4. Emerging issues likely to affect the realization of this principle:
As part of their work under the “Dubai Pathway on HFCs,” Montreal Protocol parties made progress on addressing the challenges of managing HFCs under the Protocol during the 37th meeting of the Open-ended Working Group (OEWG37) in Geneva in April 2016. Among the key challenges addressed include the lack of alternatives to HFCs for some applications, to which the parties agreed on the need for an exemption mechanism for countries with high ambient temperature conditions and elaborated the details of such a mechanism.
Parties also made headway on the challenge of funding and flexibility in implementation of possible HFC control measures, endorsing some overarching principles, and agreed to continue discussions. They also discussed other challenges such as Intellectual Property Rights, non-party trade provisions, the relationship of HFC phase-down with the on-going phase-out of HCFCs, the special situation of developing countries and the possible synergies between the ozone and climate regimes to enhance common understanding on elements of possible solutions.

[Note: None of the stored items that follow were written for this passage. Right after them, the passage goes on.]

import Mathlib
import Summits.KontsevichZagierPeriods.KontsevichZagierPeriods.Theorems.SoloInformedSubobjectLifting

/-!
  Soloist (informed) on the Kontsevich–Zagier period conjecture — session s26, kernel part 2 of Proposition VI-quater.

  Companion to `SoloInformedSubobjectLifting.lean`.  There, for a faithful functor `ι : C ⥤ D` preserving binary
  biproducts and reflecting isomorphisms, `ι.Full ∧ (weak subobject closure) ↔ SoloInformedSubobjectLifting ι`
  (the graph argument).  Here we record the abstract shape of step (b3) of Proposition VI-quater:

    FULLNESS + "every subobject of `ι.obj A` is a direct summand"  ⟹  subobject lifting AT `A`.

  For `ι = (MM^eff_Nori ⊂ MM_Nori)` and `A` a PURE effective Nori motive, `ι.obj A` lies in the semisimple category of pure
  Nori motives, so every mono into it splits; the theorem below then says that every `MM`-subobject of a pure effective
  motive is an effective subobject, granted fullness.  (The passage from pure to all effective objects is a weight
  induction carried out on paper.)  We also record the one-line shape of (c4): fullness of a composite realisation
  `ι ⋙ R` with `R` faithful forces fullness of `ι`.

  Everything is abstract category theory over Mathlib; no motives are formalised.
-/

open CategoryTheory CategoryTheory.Limits

namespace Summit.KontsevichZagierPeriods.KontsevichZagierPeriods.Theorems

universe v₁ v₂ v₃ u₁ u₂ u₃

variable {C : Type u₁} [Category.{v₁} C] {D : Type u₂} [Category.{v₂} D]

/-- Subobject lifting AT one object `A`: every subobject of `ι.obj A` is (isomorphic, over `ι.obj A`, to) the image
under `ι` of a subobject of `A`. `SoloInformedSubobjectLifting ι` is this for every `A`. -/
def SoloInformedSubobjectLiftingAt (ι : C ⥤ D) (A : C) : Prop :=
  ∀ ⦃S : D⦄ (m : S ⟶ ι.obj A), Mono m →
    ∃ (A' : C) (j : A' ⟶ A) (e : ι.obj A' ≅ S), Mono j ∧ e.hom ≫ m = ι.map j

/-- The global lifting property is the pointwise one at every object. -/
theorem soloInformed_subobjectLifting_iff_forall (ι : C ⥤ D) :
    SoloInformedSubobjectLifting ι ↔ ∀ A : C, SoloInformedSubobjectLiftingAt ι A :=
  ⟨fun h _ _ m hm => h m hm, fun h _ _ m hm => h _ m hm⟩

/-- Elementary: if `m ≫ r = 𝟙` and `l ≫ m = k` then `l = k ≫ r`.  (Isolated so that it applies up to
definitional unfolding of cone points.) -/
theorem soloInformed_retraction_uniq {S X W : D} (m : S ⟶ X) (r : X ⟶ S) (hr : m ≫ r = 𝟙 S)
    (l : W ⟶ S) (k : W ⟶ X) (hl : l ≫ m = k) : l = k ≫ r := by
  rw [← hl, Category.assoc, hr, Category.comp_id]

/-- **Step (b3) of Proposition VI-quater, abstract form.**  Let `ι : C ⥤ D` be full and faithful, let `C` have
equalizers and `ι` preserve them.  If every mono into `ι.obj A` is split (e.g. `ι.obj A` lies in a semisimple abelian
subcategory of `D` closed under subobjects), then every subobject of `ι.obj A` lifts to a subobject of `A`.
Proof: the idempotent `r ≫ m` (`r` a retraction of `m`) is `ι.map q` for an endomorphism `q` of `A`; the equalizer of
`q` and `𝟙 A` is the required subobject, because `ι` carries it to the equalizer of `ι.map q` and `𝟙`, which is `S`. -/
theorem soloInformed_subobjectLiftingAt_of_full_of_splitMono (ι : C ⥤ D) [ι.Full] [ι.Faithful]
    [HasEqualizers C] [PreservesLimitsOfShape WalkingParallelPair ι] (A : C)
    (h : ∀ ⦃S : D⦄ (m : S ⟶ ι.obj A), Mono m → IsSplitMono m) :
    SoloInformedSubobjectLiftingAt ι A := by
  intro S m hm
  obtain ⟨r, hr⟩ : ∃ r : ι.obj A ⟶ S, m ≫ r = 𝟙 S := by
    obtain ⟨⟨sm⟩⟩ := h m hm
    exact ⟨sm.retraction, sm.id⟩
  -- the idempotent on `ι.obj A` with image `S`, and its preimage in `C`
  set q : A ⟶ A := ι.preimage (r ≫ m) with hq
  have hιq : ι.map q = r ≫ m := by simp [hq]
  -- the candidate subobject of `A`
  let j : equalizer q (𝟙 A) ⟶ A := equalizer.ι q (𝟙 A)
  have w : j ≫ q = j ≫ 𝟙 A := equalizer.condition q (𝟙 A)
  -- `ι` preserves this equalizer
  have hl : IsLimit (Fork.ofι (ι.map j) (by simp only [← ι.map_comp, w]) :
      Fork (ι.map q) (ι.map (𝟙 A))) :=
    isLimitForkMapOfIsLimit ι w (equalizerIsEqualizer q (𝟙 A))
  -- `S`, via `m`, is also a limit of the same parallel pair (split idempotent)
  have wm : m ≫ ι.map q = m ≫ ι.map (𝟙 A) := by
    calc m ≫ ι.map q = m ≫ (r ≫ m) := congrArg _ hιq
      _ = (m ≫ r) ≫ m := (Category.assoc _ _ _).symm
      _ = m := by rw [hr, Category.id_comp]
      _ = m ≫ 𝟙 _ := (Category.comp_id _).symm
      _ = m ≫ ι.map (𝟙 A) := congrArg _ (ι.map_id A).symm
  have hS : IsLimit (Fork.ofι m wm) := by
    refine Fork.IsLimit.mk _ (fun s => s.ι ≫ r) (fun s => ?_) (fun s l hl' => ?_)
    · rw [Fork.ι_ofι, Category.assoc]
      calc s.ι ≫ (r ≫ m) = s.ι ≫ ι.map q := congrArg _ hιq.symm
        _ = s.ι ≫ ι.map (𝟙 A) := s.condition
        _ = s.ι ≫ 𝟙 _ := congrArg _ (ι.map_id A)
        _ = s.ι := Category.comp_id _
    · have hl'' : l ≫ m = s.ι := by rw [Fork.ι_ofι] at hl'; exact hl'
      exact soloInformed_retraction_uniq m r hr l s.ι hl''
  refine ⟨equalizer q (𝟙 A), j, IsLimit.conePointUniqueUpToIso hl hS, inferInstance, ?_⟩
  have h0 := IsLimit.conePointUniqueUpToIso_hom_comp hl hS WalkingParallelPair.zero
  rw [Fork.app_zero_eq_ι, Fork.app_zero_eq_ι, Fork.ι_ofι, Fork.ι_ofι] at h0
  exact h0

/-- Global version: if `ι` is full and faithful, `C` has equalizers preserved by `ι`, and every mono into every
`ι.obj A` splits, then `ι` has subobject lifting (hence, by `soloInformed_weak_of_subobjectLifting`, its essential
image on subobjects is closed). -/
theorem soloInformed_subobjectLifting_of_full_of_splitMono (ι : C ⥤ D) [ι.Full] [ι.Faithful]
    [HasEqualizers C] [PreservesLimitsOfShape WalkingParallelPair ι]
    (h : ∀ (A : C) ⦃S : D⦄ (m : S ⟶ ι.obj A), Mono m → IsSplitMono m) :
    SoloInformedSubobjectLifting ι :=
  (soloInformed_subobjectLifting_iff_forall ι).2 fun A =>
    soloInformed_subobjectLiftingAt_of_full_of_splitMono ι A (h A)

/-- **Shape of (c4) of Proposition VI-quater.**  If a realisation `R` of `D` is faithful and the composite
realisation `ι ⋙ R` of `C` is full, then `ι` is full: fullness of the Hodge realisation on EFFECTIVE Nori motives
would force fullness of `MM^eff_Nori ⊂ MM_Nori`.  (Mathlib's `Functor.Full.of_comp_faithful`.) -/
theorem soloInformed_full_of_comp_full {E : Type u₃} [Category.{v₃} E] (ι : C ⥤ D) (R : D ⥤ E)
    [R.Faithful] [(ι ⋙ R).Full] : ι.Full :=
  Functor.Full.of_comp_faithful ι R

end Summit.KontsevichZagierPeriods.KontsevichZagierPeriods.Theorems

The parties will continue working towards the possible adoption of an HFC amendment to the Montreal Protocol in 2016. The Dubai pathway, by requiring that challenges are to be resolved first by generating solutions, enables all concerns to be addressed so that no one is left behind.
5. Areas where political guidance by the High-level Political Forum on Sustainable Development is required:
In recent years, leaders from the world’s large industrial countries have announced their countries’ bilateral and multilateral commitments to working towards the phase-down of climate-damaging hydrofluorocarbons (HFCs) under the Montreal Protocol, as part of their efforts to address climate change domestically and together. (See the annex for a list of recent high-level political agreements and statements on HFCs)
The high-level political statements have brought the issue to the forefront globally and provided momentum to ongoing efforts towards an HFC amendment to the Protocol. The high-level political commitment needs to be maintained and heightened as Montreal Protocol parties continue their HFC phase-down discussions in forthcoming meetings.
6. Policy recommendations on ways to accelerate progress for those at risk of being left behind:
The progress made by Montreal Protocol parties on addressing the challenges of managing HFCs under the Protocol during the 37th OEWG meeting in April is a sign that the parties are keen to reach an HFC agreement and that further progress will be made in the next round of negotiations in Vienna in July.
A number of solutions to the challenges identified under the “Dubai Pathway on HFCs” have been proposed and discussed including with regard to an exemption for high ambient temperature countries and the solutions to some aspects of challenges related to funding and flexibility in implementation. Solutions need to be generated to challenges such as technology transfer, intellectual property rights, the relationship with the ongoing HCFC phase-out and non-party trade provisions.
All parties will need to exercise flexibility in order to agree on the solutions and move forward to discuss and agree on an HFC amendment to the Protocol.
Over the past several years, a number of countries have taken various domestic actions to address HFCs, which are already resulting in benefits. An international agreement on HFC phase-down will constitute a step forward in the fight against climate change and put the world on track towards meeting the goals set out in the Paris Agreement.
Recent high-level political agreements and statements on HFCs
- FACT SHEET: Implementation of the U.S.-Gulf Cooperation Council Strategic Partnership (21 April 2016)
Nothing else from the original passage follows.